One week those little guys fought to hang on.  And I fought with them, for them.  On Tuesday night, I went out to find our lone bunny Vincent (his brother died earlier that day) out of his nest box, and cold on the wire.  I brought him inside, cold and limp, with blood on his paws and back from where he got stuck on the wire.  I brought him in to cry over his little body, shaken in my defeat, feeling like I and not the Mama rabbit had failed at her job.  But then slowly, as I held him in my hands, he started to occasionally twitch.  And then a little more.  I dropped everything I had planned for that night and sat in my rocking chair, with a heating pad and a syringe full of kitten milk replacement, with a baby rabbit down my shirt, doing everything that I could to keep him alive and give him a shot at a decent life.

Of course, as some pointed out, it's ironic to work so hard to save something that I am eventually going to kill.  But the point is, that in the mean time, this little bunny - a living creature - deserved the best life that he can possibly have. We are all going to die in the end; me, you, our kids, our pets, the deer in the bushes, the cows in the field.  We all have a right to the best possible life we can live in that time frame between our first breath and our last.  As humans, it is us that have the choice of how we achieve that best possible life.  As for these animals, we've taken on the responsibility for them. We actually give a shit about their quality of life, despite the fact that some day, they will be food.

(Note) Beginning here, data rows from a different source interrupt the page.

import Literature.Geometry.Lorentzian.CoordRicciWaveGauge
import Literature.Geometry.Lorentzian.CauchyProblemLocalUniquenessReduced
import HarnessLib

/-!
# The reduced vacuum Einstein equations as a universal quasilinear system on the jet space of
# metric components

Support file (everything proved; the only definitions are explicit linear-algebra utilities and the
four universal coefficient functions) for the named fact
`Literature.Geometry.Lorentzian.hawkingEllis_locallyUnique_vacuumDevelopment`. In the
hypothesis `hre` of `hawkingEllis_locallyUnique_vacuumDevelopment_of_reducedEquations`
(`CauchyProblemLocalUniquenessReduced.lean`) the two coordinate metrics must solve *one and the
same* quasilinear diagonal second-order system
`𝔞(p,u) u_tt − 2 ∑ 𝔟ⁱ(p,u) u_ti − ∑ 𝔊ⁱʲ(p,u) u_ij = 𝔑(p, u, u_t, ∇u)` for `u` with values in the
component space `F = EuclideanSpace ℝ (Fin (n+1) × Fin (n+1))`. This file defines that system from
the wave-gauge form of the Ricci tensor (`CoordRicciWaveGauge.lean`, Hawking–Ellis 1973, §7.5
(7.42)–(7.46)): reading a component vector `u` back as a bilinear form `bilinOfComps u`
(inverse to `bilinComps`), the coefficients are the inverse-metric entries
`𝔞 = −g⁰⁰`, `𝔟ᵏ = g^{0,k+1}`, `𝔊ᵏˡ = g^{k+1,l+1}` (`ReducedEinstein.𝔞/𝔟/𝔊`) and the right-hand side
is `𝔑 = −2 · ricRem` evaluated on the `1`-jet `(bilinOfComps u, jetT u_t ∇u)` (`ReducedEinstein.𝔑`);
all four are smooth on the open sets of nondegenerate jets (`contDiffOn_𝔞`, …, `contDiffOn_𝔑`),
which are the hypotheses `h𝔞, h𝔟, h𝔊, h𝔊s, h𝔑, hΩ₁, hΩ₂` of `hre`. That the component functions
of a vacuum metric in a wave chart solve this system is proved in a sequel from
`IsMetricOn.ricAt_eq_of_gaugeFun_eq_zero` and `CoordChart.ricAt_metricRepr_eq_zero`.

## References

* S. W. Hawking, G. F. R. Ellis, *The large scale structure of space-time*, CUP 1973, §7.5,
  (7.42)–(7.46). [HawkingEllis1973CUP]
-/

noncomputable section

set_option maxSynthPendingDepth 3

open Set Filter ContinuousLinearMap Module
open scoped Topology ContDiff

namespace Literature.Geometry.Lorentzian

namespace ReducedEinstein

variable (m : ℕ)

/-- Local abbreviation: `E = ℝᵐ`. [folklore] -/
abbrev Em : Type := EuclideanSpace ℝ (Fin m)

/-- Local abbreviation: the component space `F = ℝ^{m × m}`. [folklore] -/
abbrev Fm : Type := EuclideanSpace ℝ (Fin m × Fin m)

/-- The standard basis of `ℝᵐ`. [folklore] -/
abbrev e : Basis (Fin m) ℝ (Em m) := (EuclideanSpace.basisFun (Fin m) ℝ).toBasis

variable {m}

/-- `e a = single a 1`. [folklore] -/
theorem e_apply (a : Fin m) : e m a = EuclideanSpace.single a 1 := by
  simp [e]

/-! ### Reading components back as a bilinear form -/

/-- The elementary bilinear form `P_{ab}(v, w) = v_a w_b`. [folklore] -/
def elemBilin (a b : Fin m) : Em m →L[ℝ] Em m →L[ℝ] ℝ :=
  ((ContinuousLinearMap.compL ℝ (Em m) ℝ ℝ).flip (EuclideanSpace.proj b)).comp
    ((ContinuousLinearMap.mul ℝ ℝ).comp (EuclideanSpace.proj a))

/-- `P_{ab}(v, w) = v_a w_b`. [folklore] -/
@[simp]
theorem elemBilin_apply (a b : Fin m) (v w : Em m) : elemBilin a b v w = v a * w b := rfl

/-- **Components ↦ bilinear form**: `bilinOfComps u = ∑_{ab} u_{ab} P_{ab}`, i.e.
`(bilinOfComps u)(v, w) = ∑ u_{ab} v_a w_b`. [folklore] -/
def bilinOfComps (m : ℕ) : Fm m →L[ℝ] (Em m →L[ℝ] Em m →L[ℝ] ℝ) :=
  ∑ ab : Fin m × Fin m, (EuclideanSpace.proj ab).smulRight (elemBilin ab.1 ab.2)

/-- `(bilinOfComps u)(v, w) = ∑_{ab} u_{ab} v_a w_b`. [folklore] -/
theorem bilinOfComps_apply (u : Fm m) (v w : Em m) :
    bilinOfComps m u v w = ∑ ab : Fin m × Fin m, u ab * (v ab.1 * w ab.2) := by
  simp [bilinOfComps]

/-- `(bilinOfComps u)(e_a, e_b) = u_{ab}`. [folklore] -/
theorem bilinOfComps_apply_single (u : Fm m) (a b : Fin m) :
    bilinOfComps m u (EuclideanSpace.single a 1) (EuclideanSpace.single b 1) = u (a, b) := by
  classical
  rw [bilinOfComps_apply]
  have h : ∀ ab : Fin m × Fin m, u ab * ((EuclideanSpace.single a (1 : ℝ)) ab.1 *
      (EuclideanSpace.single b (1 : ℝ)) ab.2) = if ab = (a, b) then u (a, b) else 0 := by
    rintro ⟨a', b'⟩
    simp only [PiLp.single_apply, Prod.mk.injEq]
    by_cases ha : a' = a <;> by_cases hb : b' = b <;> simp [ha, hb]
  rw [Finset.sum_congr rfl fun ab _ ↦ h ab, Finset.sum_ite_eq' Finset.univ (a, b)]
  simp

/-- **`bilinComps ∘ bilinOfComps = id`.** [folklore] -/
theorem bilinComps_bilinOfComps (u : Fm m) : bilinComps m (bilinOfComps m u) = u := by
  refine PiLp.ext fun ab ↦ ?_
  obtain ⟨a, b⟩ := ab
  rw [bilinComps_apply, bilinOfComps_apply_single]

/-- A bilinear form on `ℝᵐ` expanded in coordinates: `B(v, w) = ∑_{ab} B(e_a, e_b) v_a w_b`.
[folklore] -/
theorem bilin_apply_eq_sum (B : Em m →L[ℝ] Em m →L[ℝ] ℝ) (v w : Em m) :
    B v w = ∑ ab : Fin m × Fin m,
      B (EuclideanSpace.single ab.1 1) (EuclideanSpace.single ab.2 1) * (v ab.1 * w ab.2) := by
  have hv : v = ∑ a, v a • EuclideanSpace.single a (1 : ℝ) := by
    simpa using ((EuclideanSpace.basisFun (Fin m) ℝ).sum_repr v).symm
  have hw : w = ∑ b, w b • EuclideanSpace.single b (1 : ℝ) := by
    simpa using ((EuclideanSpace.basisFun (Fin m) ℝ).sum_repr w).symm
  conv_lhs => rw [hv, hw]
  simp only [map_sum, map_smul, FunLike.coe_sum, Finset.sum_apply, _root_.smul_apply,
    smul_eq_mul, Finset.mul_sum]
  rw [Fintype.sum_prod_type, Finset.sum_comm]
  exact Finset.sum_congr rfl fun a _ ↦ Finset.sum_congr rfl fun b _ ↦ by ring

/-- **`bilinOfComps ∘ bilinComps = id`.** [folklore] -/
theorem bilinOfComps_bilinComps (B : Em m →L[ℝ] Em m →L[ℝ] ℝ) :
    bilinOfComps m (bilinComps m B) = B := by
  ext v w
  rw [bilinOfComps_apply, bilin_apply_eq_sum B v w]
  exact Finset.sum_congr rfl fun ab _ ↦ by rw [bilinComps_apply]

/-! ### Reading the first derivatives back as a trilinear form -/

/-- **The `1`-jet as a trilinear form**: from the time-derivative components `v` and the spatial
derivative components `X k` build `T` with `T(w) = ∑ᵢ wᵢ Bᵢ`, `B₀ = bilinOfComps v`,
`B_{k+1} = bilinOfComps (X k)`. [folklore] -/
def jetT (n : ℕ) : Fm (n + 1) × (Fin n → Fm (n + 1)) →L[ℝ]
    (Em (n + 1) →L[ℝ] Em (n + 1) →L[ℝ] Em (n + 1) →L[ℝ] ℝ) :=
  ∑ i : Fin (n + 1),
    (ContinuousLinearMap.smulRightL ℝ (Em (n + 1)) (Em (n + 1) →L[ℝ] Em (n + 1) →L[ℝ] ℝ)
        (EuclideanSpace.proj i)).comp
      (Fin.cases ((bilinOfComps (n + 1)).comp (ContinuousLinearMap.fst ℝ _ _))
        (fun k ↦ (bilinOfComps (n + 1)).comp
          ((ContinuousLinearMap.proj k).comp (ContinuousLinearMap.snd ℝ _ _))) i)

/-- The bilinear forms `Bᵢ` of a jet: `B₀ = bilinOfComps v`, `B_{k+1} = bilinOfComps (X k)`. [folklore] -/
def jetB {n : ℕ} (vX : Fm (n + 1) × (Fin n → Fm (n + 1))) (i : Fin (n + 1)) :
    Em (n + 1) →L[ℝ] Em (n + 1) →L[ℝ] ℝ :=
  Fin.cases (bilinOfComps (n + 1) vX.1) (fun k ↦ bilinOfComps (n + 1) (vX.2 k)) i

/-- `B₀ = bilinOfComps v`. [folklore] -/
@[simp] theorem jetB_zero {n : ℕ} (vX : Fm (n + 1) × (Fin n → Fm (n + 1))) :
    jetB vX 0 = bilinOfComps (n + 1) vX.1 := rfl

/-- `B_{k+1} = bilinOfComps (X k)`. [folklore] -/
@[simp] theorem jetB_succ {n : ℕ} (vX : Fm (n + 1) × (Fin n → Fm (n + 1))) (k : Fin n) :
    jetB vX k.succ = bilinOfComps (n + 1) (vX.2 k) := rfl

/-- `jetT (v, X) w = ∑ᵢ wᵢ Bᵢ`. [folklore] -/
theorem jetT_apply {n : ℕ} (vX : Fm (n + 1) × (Fin n → Fm (n + 1))) (w : Em (n + 1)) :
    jetT n vX w = ∑ i, w i • jetB vX i := by
  simp only [jetT, FunLike.coe_sum, Finset.sum_apply, ContinuousLinearMap.comp_apply]
  refine Finset.sum_congr rfl fun i _ ↦ ?_
  cases i using Fin.cases <;> rfl

/-- `jetT (v, X) eᵢ = Bᵢ`. [folklore] -/
theorem jetT_apply_single {n : ℕ} (vX : Fm (n + 1) × (Fin n → Fm (n + 1))) (i : Fin (n + 1)) :
    jetT n vX (EuclideanSpace.single i 1) = jetB vX i := by
  classical
  rw [jetT_apply]
  have h : ∀ j, (EuclideanSpace.single i (1 : ℝ)) j • jetB vX j = if j = i then jetB vX i else 0 := by
    intro j
    simp only [PiLp.single_apply]
    by_cases hj : j = i
    · subst hj; simp
    · simp [hj]
  rw [Finset.sum_congr rfl fun j _ ↦ h j, Finset.sum_ite_eq' Finset.univ i]
  simp

/-- **Reconstruction of a trilinear form from the components of its values on the basis.**
[folklore] -/
theorem jetT_bilinComps {n : ℕ} (T : Em (n + 1) →L[ℝ] Em (n + 1) →L[ℝ] Em (n + 1) →L[ℝ] ℝ) :
    jetT n (bilinComps (n + 1) (T (EuclideanSpace.single 0 1)),
      fun k ↦ bilinComps (n + 1) (T (EuclideanSpace.single k.succ 1))) = T := by
  have hB : ∀ i, jetB (bilinComps (n + 1) (T (EuclideanSpace.single 0 1)),
      fun k ↦ bilinComps (n + 1) (T (EuclideanSpace.single k.succ 1))) i =
      T (EuclideanSpace.single i 1) := by
    refine Fin.cases ?_ (fun k ↦ ?_)
    · rw [jetB_zero, bilinOfComps_bilinComps]
    · rw [jetB_succ, bilinOfComps_bilinComps]
  ext w v u
  rw [jetT_apply]
  simp only [hB]
  have hw : w = ∑ i, w i • EuclideanSpace.single i (1 : ℝ) := by
    simpa using ((EuclideanSpace.basisFun (Fin (n + 1)) ℝ).sum_repr w).symm
  conv_rhs => rw [hw]
  simp only [map_sum, map_smul, FunLike.coe_sum, Finset.sum_apply, _root_.smul_apply]

/-! ### The universal coefficient functions -/

variable (n : ℕ)

/-- Points of `ℝ × ℝⁿ` (the split coordinates). [folklore] -/
abbrev Pt : Type := ℝ × EuclideanSpace ℝ (Fin n)

/-- `𝔞(p, u) = −g⁰⁰(u)`: the coefficient of `u_tt` in the reduced Einstein operator. [cite: HawkingEllis1973CUP, §7.5 (7.46)] -/
def 𝔞 (qu : Pt n × Fm (n + 1)) : ℝ :=
  -MetricCoord.ginvOf (e (n + 1)) (bilinOfComps (n + 1) qu.2) 0 0

/-- `𝔟ᵏ(p, u) = g^{0,k+1}(u)`: the coefficients of `u_{t x_k}`. [cite: HawkingEllis1973CUP, §7.5 (7.46)] -/
def 𝔟 (k : Fin n) (qu : Pt n × Fm (n + 1)) : ℝ :=
  MetricCoord.ginvOf (e (n + 1)) (bilinOfComps (n + 1) qu.2) 0 k.succ

/-- `𝔊ᵏˡ(p, u) = g^{k+1,l+1}(u)`: the coefficients of `u_{x_k x_l}`. [cite: HawkingEllis1973CUP, §7.5 (7.46)] -/
def 𝔊 (k l : Fin n) (qu : Pt n × Fm (n + 1)) : ℝ :=
  MetricCoord.ginvOf (e (n + 1)) (bilinOfComps (n + 1) qu.2) k.succ l.succ

/-- `𝔑(p, u, u_t, ∇u) = −2 ricRem`: the right-hand side of the reduced vacuum Einstein equations
`𝔞 u_tt − 2 ∑ 𝔟ᵏ u_{t k} − ∑ 𝔊ᵏˡ u_{kl} = 𝔑`, componentwise. [cite: HawkingEllis1973CUP, §7.5 (7.45)–(7.46)] -/
def 𝔑 (J : Pt n × Fm (n + 1) × Fm (n + 1) × (Fin n → Fm (n + 1))) : Fm (n + 1) :=
  (EuclideanSpace.equiv (Fin (n + 1) × Fin (n + 1)) ℝ).symm fun ab ↦
    -2 * MetricCoord.ricRem (e (n + 1)) (bilinOfComps (n + 1) J.2.1) (jetT n (J.2.2.1, J.2.2.2))
      (EuclideanSpace.single ab.1 1) (EuclideanSpace.single ab.2 1)

/-- The open set of nondegenerate `0`-jets. [folklore] -/
def Ω₁ : Set (Pt n × Fm (n + 1)) :=
  {qu | (bilinOfComps (n + 1) qu.2).IsInvertible}

/-- The open set of nondegenerate `1`-jets. [folklore] -/
def Ω₂ : Set (Pt n × Fm (n + 1) × Fm (n + 1) × (Fin n → Fm (n + 1))) :=
  {J | (bilinOfComps (n + 1) J.2.1).IsInvertible}

variable {n}

/-- `𝔑` componentwise. [folklore] -/
theorem 𝔑_apply (J : Pt n × Fm (n + 1) × Fm (n + 1) × (Fin n → Fm (n + 1))) (a b : Fin (n + 1)) :
    𝔑 n J (a, b) = -2 * MetricCoord.ricRem (e (n + 1)) (bilinOfComps (n + 1) J.2.1)
      (jetT n (J.2.2.1, J.2.2.2)) (EuclideanSpace.single a 1) (EuclideanSpace.single b 1) := rfl

/-- The set of invertible continuous linear maps between Banach spaces is open. [folklore] -/
theorem isOpen_setOf_isInvertible {V W : Type*} [NormedAddCommGroup V] [NormedSpace ℝ V]
    [CompleteSpace V] [NormedAddCommGroup W] [NormedSpace ℝ W] [CompleteSpace W] :
    IsOpen {f : V →L[ℝ] W | f.IsInvertible} := by
  have : {f : V →L[ℝ] W | f.IsInvertible} = Set.range ((↑) : (V ≃L[ℝ] W) → (V →L[ℝ] W)) := by
    ext f; simp [ContinuousLinearMap.IsInvertible, eq_comm]
  rw [this]
  exact ContinuousLinearEquiv.isOpen

/-- `Ω₁` is open. [folklore] -/
theorem isOpen_Ω₁ : IsOpen (Ω₁ n) :=
  isOpen_setOf_isInvertible.preimage ((bilinOfComps (n + 1)).continuous.comp continuous_snd)

/-- `Ω₂` is open. [folklore] -/
theorem isOpen_Ω₂ : IsOpen (Ω₂ n) :=
  isOpen_setOf_isInvertible.preimage
    ((bilinOfComps (n + 1)).continuous.comp (continuous_fst.comp continuous_snd))

/-- The inverse-metric entries are smooth on `Ω₁`. [folklore] -/
theorem contDiffOn_ginvOf_bilinOfComps (i j : Fin (n + 1)) :
    ContDiffOn ℝ ∞ (fun qu : Pt n × Fm (n + 1) ↦
      MetricCoord.ginvOf (e (n + 1)) (bilinOfComps (n + 1) qu.2) i j) (Ω₁ n) := fun qu hqu ↦ by
  have hL : ContDiff ℝ ∞ (fun qu : Pt n × Fm (n + 1) ↦ ((bilinOfComps (n + 1) qu.2,
      (0 : Em (n + 1) →L[ℝ] Em (n + 1) →L[ℝ] Em (n + 1) →L[ℝ] ℝ)) :
        (Em (n + 1) →L[ℝ] Em (n + 1) →L[ℝ] ℝ) × (Em (n + 1) →L[ℝ] Em (n + 1) →L[ℝ] Em (n + 1) →L[ℝ] ℝ))) :=
    ((bilinOfComps (n + 1)).contDiff.comp contDiff_snd).prodMk contDiff_const
  have hqu' : (bilinOfComps (n + 1) qu.2).IsInvertible := hqu
  have h0 := (MetricCoord.contDiffAt_ginvOf (e (n + 1)) hqu' 0 i j).comp qu hL.contDiffAt
  exact h0.contDiffWithinAt

/-- `𝔞` is smooth on `Ω₁`. [folklore] -/
theorem contDiffOn_𝔞 : ContDiffOn ℝ ∞ (𝔞 n) (Ω₁ n) :=
  (contDiffOn_ginvOf_bilinOfComps 0 0).neg

/-- `𝔟ᵏ` is smooth on `Ω₁`. [folklore] -/
theorem contDiffOn_𝔟 (k : Fin n) : ContDiffOn ℝ ∞ (𝔟 n k) (Ω₁ n) :=
  contDiffOn_ginvOf_bilinOfComps 0 k.succ

/-- `𝔊ᵏˡ` is smooth on `Ω₁`. [folklore] -/
theorem contDiffOn_𝔊 (k l : Fin n) : ContDiffOn ℝ ∞ (𝔊 n k l) (Ω₁ n) :=
  contDiffOn_ginvOf_bilinOfComps k.succ l.succ

/-- `𝔑` is smooth on `Ω₂`. [folklore] -/
theorem contDiffOn_𝔑 : ContDiffOn ℝ ∞ (𝔑 n) (Ω₂ n) := fun J hJ ↦ by
  have hL : ContDiff ℝ ∞ (fun J : Pt n × Fm (n + 1) × Fm (n + 1) × (Fin n → Fm (n + 1)) ↦
      ((bilinOfComps (n + 1) J.2.1, jetT n (J.2.2.1, J.2.2.2)) :
        (Em (n + 1) →L[ℝ] Em (n + 1) →L[ℝ] ℝ) × (Em (n + 1) →L[ℝ] Em (n + 1) →L[ℝ] Em (n + 1) →L[ℝ] ℝ))) :=
    ((bilinOfComps (n + 1)).contDiff.comp (contDiff_fst.comp contDiff_snd)).prodMk
      ((jetT n).contDiff.comp (contDiff_snd.comp contDiff_snd))
  have hc : ∀ a b : Fin (n + 1), ContDiffAt ℝ ∞
      (fun J : Pt n × Fm (n + 1) × Fm (n + 1) × (Fin n → Fm (n + 1)) ↦
        -2 * MetricCoord.ricRem (e (n + 1)) (bilinOfComps (n + 1) J.2.1) (jetT n (J.2.2.1, J.2.2.2))
          (EuclideanSpace.single a 1) (EuclideanSpace.single b 1)) J := fun a b ↦ by
    have hJ' : (bilinOfComps (n + 1) J.2.1).IsInvertible := hJ
    have h0 := (MetricCoord.contDiffAt_ricRem (e (n + 1)) hJ' (jetT n (J.2.2.1, J.2.2.2))
        (EuclideanSpace.single a 1) (EuclideanSpace.single b 1)).comp J hL.contDiffAt
    have h1 : ContDiffAt ℝ ∞
        (fun J : Pt n × Fm (n + 1) × Fm (n + 1) × (Fin n → Fm (n + 1)) ↦
          MetricCoord.ricRem (e (n + 1)) (bilinOfComps (n + 1) J.2.1) (jetT n (J.2.2.1, J.2.2.2))
            (EuclideanSpace.single a 1) (EuclideanSpace.single b 1)) J := h0
    exact contDiffAt_const.mul h1
  refine ContDiffAt.contDiffWithinAt ?_
  exact (contDiffAt_euclidean (f := 𝔑 n) (y := J)).2 fun ab ↦ hc ab.1 ab.2

end ReducedEinstein

end Literature.Geometry.Lorentzian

A friend wrote this to me, it made me feel really, really good about our efforts.  She said "I'm so sad. Lovely to see your caring and effort - challenging the myth that people don't care about the animals they eat. Obviously you cared."

And I did.  Likely even too much.  It sure would have been hard if that bunny had lived, to some day put him on the table after all that effort.  So, lesson learned.  Nature is in charge here, not me.

What a lovely lesson to take away from all this - that nature and the universe is in charge.  That we need to have trust.  That we need to let go of fear.  And I love that feeling that we get when we drop everything that we were going to do, because something more important came along - it always amazes me how our priorities can shift in the face of trouble or crisis.  How the seemingly huge things that you were sweating over hours ago seem suddenly meaningless and insignificant.  It also proves to me what great things we can accomplish if we (ok, I) focus and make something a priority (even those this time around the end result wasn't in my favour.  I sure did learn though, so much.)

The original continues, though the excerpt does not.